Dataset entries
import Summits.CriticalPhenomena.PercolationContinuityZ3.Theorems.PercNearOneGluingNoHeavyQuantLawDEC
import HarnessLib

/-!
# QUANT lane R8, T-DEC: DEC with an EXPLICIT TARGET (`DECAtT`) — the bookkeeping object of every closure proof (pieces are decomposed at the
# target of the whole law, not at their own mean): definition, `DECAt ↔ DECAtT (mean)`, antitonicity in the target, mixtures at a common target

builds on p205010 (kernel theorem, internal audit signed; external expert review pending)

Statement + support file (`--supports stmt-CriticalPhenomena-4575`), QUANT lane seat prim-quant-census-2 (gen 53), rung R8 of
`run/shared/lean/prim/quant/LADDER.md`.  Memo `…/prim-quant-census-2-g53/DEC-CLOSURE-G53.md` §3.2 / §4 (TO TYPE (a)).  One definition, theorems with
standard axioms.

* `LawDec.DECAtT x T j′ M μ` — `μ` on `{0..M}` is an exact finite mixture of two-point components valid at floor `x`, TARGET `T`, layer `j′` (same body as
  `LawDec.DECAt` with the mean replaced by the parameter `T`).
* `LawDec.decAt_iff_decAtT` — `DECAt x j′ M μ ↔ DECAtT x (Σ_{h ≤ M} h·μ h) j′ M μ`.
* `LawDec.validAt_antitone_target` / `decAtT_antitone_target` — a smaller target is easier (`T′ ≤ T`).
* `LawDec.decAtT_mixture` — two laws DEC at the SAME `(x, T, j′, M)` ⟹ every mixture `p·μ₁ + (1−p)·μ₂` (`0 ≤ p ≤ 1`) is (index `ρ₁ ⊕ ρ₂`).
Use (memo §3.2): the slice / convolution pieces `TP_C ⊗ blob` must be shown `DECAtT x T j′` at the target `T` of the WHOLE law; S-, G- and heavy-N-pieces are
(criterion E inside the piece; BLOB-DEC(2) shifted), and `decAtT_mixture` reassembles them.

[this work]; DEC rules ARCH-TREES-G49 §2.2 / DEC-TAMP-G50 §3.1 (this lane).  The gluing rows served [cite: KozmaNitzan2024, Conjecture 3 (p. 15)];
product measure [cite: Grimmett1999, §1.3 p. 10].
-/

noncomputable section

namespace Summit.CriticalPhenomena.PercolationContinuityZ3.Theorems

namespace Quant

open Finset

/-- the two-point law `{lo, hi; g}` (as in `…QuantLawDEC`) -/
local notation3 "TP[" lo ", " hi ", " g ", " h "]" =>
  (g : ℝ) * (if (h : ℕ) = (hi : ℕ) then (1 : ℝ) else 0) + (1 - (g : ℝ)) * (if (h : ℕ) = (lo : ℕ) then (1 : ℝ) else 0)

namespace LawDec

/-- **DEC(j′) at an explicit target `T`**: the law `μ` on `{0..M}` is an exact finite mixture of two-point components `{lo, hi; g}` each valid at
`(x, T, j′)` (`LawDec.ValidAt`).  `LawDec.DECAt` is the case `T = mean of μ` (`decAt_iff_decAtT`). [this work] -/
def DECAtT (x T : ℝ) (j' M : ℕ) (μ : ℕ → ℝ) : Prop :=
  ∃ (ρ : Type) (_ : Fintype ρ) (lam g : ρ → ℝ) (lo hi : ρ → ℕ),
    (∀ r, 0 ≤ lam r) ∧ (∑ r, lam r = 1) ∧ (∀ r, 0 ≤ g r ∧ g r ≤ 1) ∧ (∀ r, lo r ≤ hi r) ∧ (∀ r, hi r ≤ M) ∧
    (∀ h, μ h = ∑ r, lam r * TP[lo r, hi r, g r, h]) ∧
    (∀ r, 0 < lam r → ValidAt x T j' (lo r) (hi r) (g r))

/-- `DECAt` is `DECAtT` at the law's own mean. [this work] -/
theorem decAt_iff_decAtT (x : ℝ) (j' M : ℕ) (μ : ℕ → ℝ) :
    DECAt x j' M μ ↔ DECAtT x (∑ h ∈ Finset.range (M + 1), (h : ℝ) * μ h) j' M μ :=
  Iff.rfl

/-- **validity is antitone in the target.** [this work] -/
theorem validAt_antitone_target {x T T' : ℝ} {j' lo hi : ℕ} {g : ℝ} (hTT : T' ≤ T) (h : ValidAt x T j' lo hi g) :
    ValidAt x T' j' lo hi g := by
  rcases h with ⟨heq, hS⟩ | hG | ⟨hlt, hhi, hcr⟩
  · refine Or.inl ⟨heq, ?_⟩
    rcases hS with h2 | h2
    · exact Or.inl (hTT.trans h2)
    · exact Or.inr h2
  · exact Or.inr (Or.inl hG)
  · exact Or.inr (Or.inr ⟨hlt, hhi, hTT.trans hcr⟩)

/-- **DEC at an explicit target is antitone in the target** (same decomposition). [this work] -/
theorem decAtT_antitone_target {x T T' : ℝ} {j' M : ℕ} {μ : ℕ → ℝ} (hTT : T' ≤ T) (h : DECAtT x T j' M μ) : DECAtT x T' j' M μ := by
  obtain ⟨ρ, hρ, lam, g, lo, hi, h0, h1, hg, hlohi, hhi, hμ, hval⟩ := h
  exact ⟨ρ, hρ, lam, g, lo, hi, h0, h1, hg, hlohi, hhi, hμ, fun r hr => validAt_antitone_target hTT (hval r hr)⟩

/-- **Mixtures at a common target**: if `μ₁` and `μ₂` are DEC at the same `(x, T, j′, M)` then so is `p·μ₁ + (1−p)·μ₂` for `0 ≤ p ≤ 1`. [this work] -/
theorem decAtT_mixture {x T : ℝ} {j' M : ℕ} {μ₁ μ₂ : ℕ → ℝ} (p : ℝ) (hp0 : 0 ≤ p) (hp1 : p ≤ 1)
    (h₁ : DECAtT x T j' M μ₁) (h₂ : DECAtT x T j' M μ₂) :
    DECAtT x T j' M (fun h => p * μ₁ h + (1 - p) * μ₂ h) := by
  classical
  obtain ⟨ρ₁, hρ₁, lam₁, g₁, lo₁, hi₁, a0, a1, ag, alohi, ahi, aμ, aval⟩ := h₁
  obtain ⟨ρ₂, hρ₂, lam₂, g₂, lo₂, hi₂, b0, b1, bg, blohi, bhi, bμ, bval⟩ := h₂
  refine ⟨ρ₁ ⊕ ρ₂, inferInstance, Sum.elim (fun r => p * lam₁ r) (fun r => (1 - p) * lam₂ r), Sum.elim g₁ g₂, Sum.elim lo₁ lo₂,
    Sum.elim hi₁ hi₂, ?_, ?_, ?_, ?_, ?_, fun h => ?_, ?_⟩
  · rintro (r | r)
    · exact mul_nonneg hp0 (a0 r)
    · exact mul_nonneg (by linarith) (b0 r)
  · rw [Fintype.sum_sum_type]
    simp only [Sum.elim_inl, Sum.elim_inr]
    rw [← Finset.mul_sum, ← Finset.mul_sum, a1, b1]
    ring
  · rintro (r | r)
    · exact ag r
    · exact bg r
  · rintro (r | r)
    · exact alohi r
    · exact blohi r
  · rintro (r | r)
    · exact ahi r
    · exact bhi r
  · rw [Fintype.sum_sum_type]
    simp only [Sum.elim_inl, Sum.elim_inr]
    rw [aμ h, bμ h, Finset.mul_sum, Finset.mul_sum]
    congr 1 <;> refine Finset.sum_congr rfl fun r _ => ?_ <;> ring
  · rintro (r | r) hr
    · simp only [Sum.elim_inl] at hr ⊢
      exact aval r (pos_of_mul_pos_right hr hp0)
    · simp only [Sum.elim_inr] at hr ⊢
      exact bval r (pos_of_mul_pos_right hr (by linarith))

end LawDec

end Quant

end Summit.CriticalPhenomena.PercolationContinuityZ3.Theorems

> **TASK DETAILS**
Exactly the lines above from the one with "standard axioms." to the one with "h·μ h) j′ M", both included, are to be quoted; leave the rest out.

> **RESPONSE AREA**
standard axioms.

* `LawDec.DECAtT x T j′ M μ` — `μ` on `{0..M}` is an exact finite mixture of two-point components valid at floor `x`, TARGET `T`, layer `j′` (same body as
  `LawDec.DECAt` with the mean replaced by the parameter `T`).
* `LawDec.decAt_iff_decAtT` — `DECAt x j′ M μ ↔ DECAtT x (Σ_{h ≤ M} h·μ h) j′ M μ`.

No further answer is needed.